== ENTRIES SUPPLIED

/-- [folklore] **BI-WEIGHTED, GAUGE IN THE FIRST SLOT**: `Σ_b Σ_{b′} ((Dλ)_b · g b′) • H₂^{b,b′} = ½ • (H₁^{(g)} * E_λ − E_λ * H₁^{(g)})`, `H₁^{(g)} := Σ_{b′} g b′ • H₁^{b′}`. -/
theorem torus_H2_gauge_fst (hN : 2 ≤ N)
    (hW : W = fun κ' u' κ u x z a c => ∑' n : Site (d + 1), wilsonW₂ d ((8 * (N : ℝ) ^ 2)⁻¹ • wsym22 N) κ u κ' (translate M u' n) x z a c)
    (g : ↥(pbox M) × Fin (d + 1) → ℝ) (lam : ↥(pbox M) → ℝ) :
    (∑ b : ↥(pbox M) × Fin (d + 1), ∑ b' : ↥(pbox M) × Fin (d + 1),
        ((∑ s : ↥(pbox M), tgrad M (b.1, Sum.inl b.2) s * lam s) * g b') •
          (perF M (dper M (W b'.2 (b'.1 : Site (d + 1)) b.2 (b.1 : Site (d + 1))))).submatrix
            (fun c : ↥(pbox M) × Fin (d + 1) => ((c.1, Sum.inl c.2) : Idx M (Fib d)))
            (fun c : ↥(pbox M) × Fin (d + 1) => ((c.1, Sum.inl c.2) : Idx M (Fib d))))
      = (1 / 2 : ℝ) • ((∑ b' : ↥(pbox M) × Fin (d + 1), g b' • (perF M (dper M (wilsonA d b'.2 (b'.1 : Site (d + 1))))).submatrix
            (fun c : ↥(pbox M) × Fin (d + 1) => ((c.1, Sum.inl c.2) : Idx M (Fib d)))
            (fun c : ↥(pbox M) × Fin (d + 1) => ((c.1, Sum.inl c.2) : Idx M (Fib d))))
          * Matrix.diagonal (fun c : ↥(pbox M) × Fin (d + 1) => lam c.1)
        - Matrix.diagonal (fun c : ↥(pbox M) × Fin (d + 1) => lam c.1)
          * ∑ b' : ↥(pbox M) × Fin (d + 1), g b' • (perF M (dper M (wilsonA d b'.2 (b'.1 : Site (d + 1))))).submatrix
            (fun c : ↥(pbox M) × Fin (d + 1) => ((c.1, Sum.inl c.2) : Idx M (Fib d)))
            (fun c : ↥(pbox M) × Fin (d + 1) => ((c.1, Sum.inl c.2) : Idx M (Fib d)))) := by
  rw [Finset.sum_comm]
  have hinner : ∀ b' : ↥(pbox M) × Fin (d + 1), (∑ b : ↥(pbox M) × Fin (d + 1),
        ((∑ s : ↥(pbox M), tgrad M (b.1, Sum.inl b.2) s * lam s) * g b') •
          (perF M (dper M (W b'.2 (b'.1 : Site (d + 1)) b.2 (b.1 : Site (d + 1))))).submatrix
            (fun c : ↥(pbox M) × Fin (d + 1) => ((c.1, Sum.inl c.2) : Idx M (Fib d)))
            (fun c : ↥(pbox M) × Fin (d + 1) => ((c.1, Sum.inl c.2) : Idx M (Fib d))))
      = g b' • ((1 / 2 : ℝ) • ((perF M (dper M (wilsonA d b'.2 (b'.1 : Site (d + 1))))).submatrix
            (fun c : ↥(pbox M) × Fin (d + 1) => ((c.1, Sum.inl c.2) : Idx M (Fib d)))
            (fun c : ↥(pbox M) × Fin (d + 1) => ((c.1, Sum.inl c.2) : Idx M (Fib d)))
          * Matrix.diagonal (fun c : ↥(pbox M) × Fin (d + 1) => lam c.1)
        - Matrix.diagonal (fun c : ↥(pbox M) × Fin (d + 1) => lam c.1)
          * (perF M (dper M (wilsonA d b'.2 (b'.1 : Site (d + 1))))).submatrix
            (fun c : ↥(pbox M) × Fin (d + 1) => ((c.1, Sum.inl c.2) : Idx M (Fib d)))
            (fun c : ↥(pbox M) × Fin (d + 1) => ((c.1, Sum.inl c.2) : Idx M (Fib d))))) := fun b' => by
    have hV : W b'.2 (b'.1 : Site (d + 1)) = fun κ u x z a c =>
        ∑' n : Site (d + 1), wilsonW₂ d ((8 * (N : ℝ) ^ 2)⁻¹ • wsym22 N) κ u b'.2 (translate M (b'.1 : Site (d + 1)) n) x z a c := by
      rw [hW]
    rw [← torus_H2_pureGauge_fst_fun M b'.2 (b'.1 : Site (d + 1)) hN hV lam, Finset.smul_sum]
    exact Finset.sum_congr rfl fun b _ => by rw [mul_comm, smul_smul]
  rw [Finset.sum_congr rfl fun b' _ => hinner b', Finset.sum_mul, Finset.mul_sum, ← Finset.sum_sub_distrib, Finset.smul_sum]
  refine Finset.sum_congr rfl fun b' _ => ?_
  rw [Matrix.smul_mul, Matrix.mul_smul, ← smul_sub, smul_comm]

====

*ABOUT THIS EXERCISE:*
Reproduce the lines from the one containing "rw [Finset.sum_congr rfl" to the end of the entries, keeping both ends and adding nothing.

*SOLUTION TO THE EXERCISE:*
  rw [Finset.sum_congr rfl fun b' _ => hinner b', Finset.sum_mul, Finset.mul_sum, ← Finset.sum_sub_distrib, Finset.smul_sum]
  refine Finset.sum_congr rfl fun b' _ => ?_
  rw [Matrix.smul_mul, Matrix.mul_smul, ← smul_sub, smul_comm]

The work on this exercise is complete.